--- PROBLEM ---
Look through the records below for lines containing the string "CTKingTowerWeights", and report how many there are, nothing else.

--- INFORMATION PROVIDED ---
import Summits.QuantumFields.BalabanUV.Beta.GAN24.AlmostNestedLoopEnd

/-!
# `BalabanUV.Beta.GAN24.IndicatorBallAlmostNested` — binder row G-an2-4 ∕ (CONV-C), routes C-R6° («VALUES») × R7 («TWO CURRENCIES»), PART 230:
# THE NON-NESTED INSTANCE — PART 213 §4's INDICATOR BALLS `V_{t,x}^{(k)}(u)_μ = [μ = x₂]·𝟙[ρ_{k,x}(u) ≤ 0]` (`ρ_{k,x}(u) ≤ 0 ⟺ ‖u − n_k·x‖_∞ ≤ n_k` on the fine torus) ARE
# ALMOST NESTED WITH ONE DEFECT LAYER PER DIRECTION (the far faces `u_ν = n_k·x_ν + n_k`), so PART 229's V196 END HOLDS FOR THEM WITH NOTHING DISPLAYED — the first
# family of bounded backgrounds that is NEITHER Lipschitz NOR nested for which V196's loop contraction is an unconditional theorem (census V204′ (ii); unit b2b-balaban-gan24-p3,
# gen 64; v1)

NOT IN PRINT; OUR PROOF ([folklore] elementary arithmetic of the circular sup-distance under the block map `u ↦ L·u + j`: the centred lift is the representative of least absolute
value (`ZMod.natAbs_min_of_le_div_two`), so `‖δ‖ ≤ n ⟺ δ` has a representative in `[−n, n]`, and `L·t + j` (`0 ≤ j < L`) has one in `[−Ln, Ln]` iff `t` has one in `[−n, n]`
UNLESS `t ≡ n`; NE2's `CTKingTowerWeights` (`ctr`, `rho_apply`, `toM`), `BalabanAveragedTowerModes` (`cpt_par_add_off_rem`, `val_cpt_add_off`), `B5Blocks16.bpt_val`, King's pairing
(`JK_conjTranspose_mul_JK`, PART 228 `JK_conjTranspose_mul_diagonal_mul_JK`), PART 229 (`conv_oneLoop_loopCov_almostNestedLegs`), PART 213 §4 (`indicator_bound ∕ _loc`,
`tendsto_indicator_reading`); nothing printed is a hypothesis).
HONEST FRAMING (cell contract, verbatim): «discharging `BetaPertH` makes Bałaban's UV stability UNCONDITIONAL — a real constructive-QFT result; it is NOT the
continuum limit and NOT the Clay problem.»  HONEST DEPENDENCY (verbatim): «continuum YM on T⁴ ⇐ BetaPertH ∧ nine spine estimates (0/9 proved); BetaPertH ⇐
(D1) ∧ (D4) ∧ CAP+tail; G-an2-4 gates asym, D1 and NE2/3/4.»

WHAT THIS FILE PROVES (0 sorry, 0 `def`; `n_k = lev L k`, `c = ctr_k x` the corner `n_k·x` of the block of `x`, children of `u` = `{(cpt u₁ + off j, u₂)}`):
* §1 ARITHMETIC: **`natAbs_valMinAbs_le_iff_exists`** (`|valMinAbs δ| ≤ r ⟺ ∃` a representative `i`, `|i| ≤ r`), **`child_ball_iff`** (for `t ≢ n (mod N)` and `0 ≤ j < L`:
  `|valMinAbs_{LN}(L·t + j)| ≤ L·n ⟺ |valMinAbs_N(t)| ≤ n`).
* §2 BLOCK SUMS: **`blockavg_const`** (`R^{−d}·Σ_{parT y = u} c = c`, from `J_Rᴴ J_R = 1`), **`eq_cpt_add_off_of_parT`** (a child of `u` is `(cpt u₁ + off (rem y₁), u₂)`).
* §3 THE BALL GEOMETRY: **`rho_nonpos_iff`** (`ρ_{k,x}(u) ≤ 0 ⟺ ∀ ν, |valMinAbs(u₁(ν) − c_ν)| ≤ n_k`), **`val_ctr_succ`** (`c^{(k+1)}_ν = L·c^{(k)}_ν` in values), **`rho_succ_child_iff`**
  (for a child `y` of `u` with `u₁(ν) ≠ c_ν + n_k` for all `ν`: `ρ_{k+1,x}(y) ≤ 0 ⟺ ρ_{k,x}(u) ≤ 0`).
* §4 **`indicatorBall_blockavg`** — THE ALMOST-NESTING OF THE INDICATOR BALLS: off the far faces `A_{t,x,k,ν} = {c_ν + n_k}` (`m = 1`), the block average of `V^{(k+1)}_{x₂}` over the
  children of `u` equals `V^{(k)}_{x₂}(u)`; `indicatorBall_dir`; **`conv_oneLoop_loopCov_indicatorBallLegs`** — PART 229's V196 END for the indicator balls with NOTHING displayed but
  `hVdef` (`d + 1 ≥ 3`, `L ≥ 2`, every `Lb ≥ 1`, `a > 0`, `μ ≠ ν`; step ratio `L^{−1∕4}`).
WHAT IT DOES NOT DO: the five second-order traces for the balls (needs the two-insertion defect law + generic-ratio sockets); any value of a constant.  SUPPLIER work;
NEVER «G-an2-4 closed»; NOT (CONV-C), NOT D1, NOT `BetaPertH`, NOT continuum, NOT Clay.  Records: `HOME/b2b-balaban-gan24-p3/gen64/README.md`.
-/

noncomputable section

open scoped BigOperators ComplexConjugate Matrix Matrix.Norms.L2Operator Kronecker
open Filter Topology Finset Matrix

namespace Summit.QuantumFields.BalabanUV.Beta.GAN24.IndicatorBallAlmostNested

open Literature.MathematicalPhysics.QuantumFieldTheory.Balaban1983to89
open Literature.MathematicalPhysics.QuantumFieldTheory.Balaban1983to89.B5Prop11Plancherel (Tor fine)
open Literature.MathematicalPhysics.QuantumFieldTheory.Balaban1983to89.B5Blocks16 (bpt_val)
open Literature.MathematicalPhysics.QuantumFieldTheory.Balaban1983to89.B5RealFields (reM)
open Literature.MathematicalPhysics.QuantumFieldTheory.Balaban1983to89.B5G183RateUnitTower (lev)
open Literature.MathematicalPhysics.QuantumFieldTheory.Balaban1983to89.B5G183RateTorus (cpt)
open Literature.MathematicalPhysics.QuantumFieldTheory.Balaban1983to89.B5G183RateTorusW (off)
open Literature.MathematicalPhysics.QuantumFieldTheory.Balaban1983to89.B12Sec2to5 (betaPrime510)
open Literature.MathematicalPhysics.QuantumFieldTheory.Balaban1983to89.Beta (IsInfiniteVolumeLimit)
open Literature.MathematicalPhysics.QuantumFieldTheory.Balaban1983to89.Beta.FreeLegDictionary (cubic)
open Literature.MathematicalPhysics.QuantumFieldTheory.Balaban1983to89.Beta.BlockKernelVolumeSockets (evenPeriod tendsto_evenPeriod)
open Literature.MathematicalPhysics.QuantumFieldTheory.Balaban1983to89.Beta.VectorTails (castT liftZ)
open Literature.MathematicalPhysics.QuantumFieldTheory.Balaban1983to89.Beta.VectorTailsCov (tdist)
open Literature.MathematicalPhysics.QuantumFieldTheory.Balaban1983to89.Beta.PoissonInterior (supNorm supNorm_le_iff)
open Literature.MathematicalPhysics.QuantumFieldTheory.Balaban1983to89.Beta.LimitRate (StepRate limKernelOf KernelInputs)
open Literature.MathematicalPhysics.QuantumFieldTheory.Balaban1983to89.Beta.CompositionSingular (flucCov)
open Literature.MathematicalPhysics.QuantumFieldTheory.Balaban1983to89.Beta.BlockEffectiveAction (DelK)
open Summit.QuantumFields.BalabanUV.T4Continuum.BalabanLineAverage (QB)
open Summit.QuantumFields.BalabanUV.T4Continuum.BalabanAveragedTowerModes (par rem cpt_par_add_off_rem val_cpt_add_off)
open Summit.QuantumFields.BalabanUV.T4Continuum.CovariantAveragingTower (avgTow)
open Summit.QuantumFields.BalabanUV.T4Continuum.BalabanAveragedTowerUnit (idx QBlev calGlev unitCovB one_le_lev')
open Summit.QuantumFields.BalabanUV.T4Continuum.BalabanAveragedCoerciveTower (unitIdx)
open Summit.QuantumFields.BalabanUV.T4Continuum.KingPairingPlantedLaw (JK JK_conjTranspose_mul_JK)
open Summit.QuantumFields.BalabanUV.T4Continuum.BlockPairingGeometry (parT)
open Summit.QuantumFields.BalabanUV.T4Continuum.CTKingTowerWeights (rho rhoSite ctr toM val_toM rho_apply distK)
open Summit.QuantumFields.BalabanUV.T4Continuum.FirstOrderBackgroundModel (Pmodel)
open Summit.QuantumFields.BalabanUV.Beta.GAN24.BoundedBackgroundLegs (indicator_bound indicator_loc tendsto_indicator_reading)
open Summit.QuantumFields.BalabanUV.Beta.GAN24.AlmostNestedWordRate (JK_conjTranspose_mul_diagonal_mul_JK)
open Summit.QuantumFields.BalabanUV.Beta.GAN24.AlmostNestedLoopEnd (conv_oneLoop_loopCov_almostNestedLegs)

variable {d : ℕ} (L : ℕ) [NeZero L]

/-! ## §1 Arithmetic: representatives of least absolute value under `t ↦ L·t + j` -/

section Arith

/-- `|valMinAbs x| ≤ r` iff `x` has an integer representative of absolute value `≤ r` (the centred lift minimises the absolute value, `ZMod.natAbs_min_of_le_div_two`).
[folklore] -/
theorem natAbs_valMinAbs_le_iff_exists {m : ℕ} [NeZero m] (x : ZMod m) (r : ℕ) :
    x.valMinAbs.natAbs ≤ r ↔ ∃ i : ℤ, i.natAbs ≤ r ∧ (i : ZMod m) = x := by
  constructor
  · intro h; exact ⟨x.valMinAbs, h, ZMod.coe_valMinAbs x⟩
  · rintro ⟨i, hi, he⟩
    exact (ZMod.natAbs_min_of_le_div_two m x.valMinAbs i (by rw [ZMod.coe_valMinAbs, he]) (ZMod.natAbs_valMinAbs_le x)).trans hi

/-- **`child_ball_iff` — THE BALL IS NESTED OFF ITS FAR FACE, ONE COORDINATE**: for `N′ = L·N`, `0 ≤ j < L` and `t ≢ n (mod N)`:
`|valMinAbs_{N′}(L·t + j)| ≤ L·n ⟺ |valMinAbs_N(t)| ≤ n` (representatives: `L·i + j` with `|i| ≤ n`, `i ≠ n` has `|L·i + j| ≤ L·n`; conversely a representative `i′` of `L·t + j`
is `≡ j (mod L)`, `i′ = L·i + j`, and `|i′| ≤ L·n` forces `|i| ≤ n`). [folklore] -/
theorem child_ball_iff {N N' L n : ℕ} [NeZero N] [NeZero N'] (hN' : N' = L * N) (hL : 0 < L) (t : ℤ) (j : ℕ) (hj : j < L)
    (ht : (t : ZMod N) ≠ ((n : ℕ) : ZMod N)) :
    ((((L : ℤ) * t + j : ℤ)) : ZMod N').valMinAbs.natAbs ≤ L * n ↔ ((t : ℤ) : ZMod N).valMinAbs.natAbs ≤ n := by
  rw [natAbs_valMinAbs_le_iff_exists, natAbs_valMinAbs_le_iff_exists]
  have hLz : (0 : ℤ) < L := by exact_mod_cast hL
  have hN'z : (N' : ℤ) = L * N := by rw [hN']; push_cast; ring
  constructor
  · rintro ⟨i', hi', he'⟩
    rw [ZMod.intCast_eq_intCast_iff_dvd_sub, hN'z] at he'
    have hLdvd : (L : ℤ) ∣ ((L : ℤ) * t + j) - i' := (dvd_mul_right (L : ℤ) N).trans he'
    have hLdvd' : (L : ℤ) ∣ (j : ℤ) - i' := by
      have e1 : ((L : ℤ) * t + j) - i' = L * t + ((j : ℤ) - i') := by ring
      rw [e1] at hLdvd
      exact (dvd_add_right (dvd_mul_right (L : ℤ) t)).mp hLdvd
    set i : ℤ := i' / L with hi_def
    have hr : i' % L = j := by
      have h4 : i' % L = (j : ℤ) % L := Int.modEq_iff_dvd.mpr hLdvd'
      rw [h4, Int.emod_eq_of_lt (by positivity) (by exact_mod_cast hj)]
    have hi'eq : i' = L * i + j := by
      have := Int.emod_def i' L
      rw [hr] at this
      linarith
    refine ⟨i, ?_, ?_⟩
    · rw [hi'eq] at hi'
      by_contra hcon
      have hcon' : (n : ℤ) + 1 ≤ i ∨ i ≤ -((n : ℤ) + 1) := by omega
      rcases hcon' with h | h
      · have h1 : (L : ℤ) * n + L ≤ L * i := by nlinarith
        omega
      · have h1 : (L : ℤ) * i ≤ -(L * n) - L := by nlinarith
        omega
    · rw [ZMod.intCast_eq_intCast_iff_dvd_sub]
      have h5 : (L : ℤ) * N ∣ L * (t - i) := by
        have : (L : ℤ) * t + j - i' = L * (t - i) := by rw [hi'eq]; ring
        rwa [this] at he'
      exact (mul_dvd_mul_iff_left hLz.ne').mp h5
  · rintro ⟨i, hi, he⟩
    have hin : i ≠ n := by rintro rfl; exact ht (by rw [← he]; norm_cast)
    refine ⟨L * i + j, ?_, ?_⟩
    · by_cases h0 : 0 ≤ i
      · have h1 : (L : ℤ) * i ≤ L * n - L := by
          have : i ≤ n - 1 := by omega
          nlinarith
        have h2 : 0 ≤ (L : ℤ) * i := by positivity
        omega
      · have h1 : (L : ℤ) * i ≤ -L := by nlinarith
        have h2 : -((L : ℤ) * n) ≤ L * i := by
          have : -(n : ℤ) ≤ i := by omega
          nlinarith
        omega
    · rw [ZMod.intCast_eq_intCast_iff_dvd_sub, hN'z]
      rw [ZMod.intCast_eq_intCast_iff_dvd_sub] at he
      have : (L : ℤ) * t + j - (L * i + j) = L * (t - i) := by ring
      rw [this]
      exact mul_dvd_mul_left (L : ℤ) he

--- TASK RESULT ---
2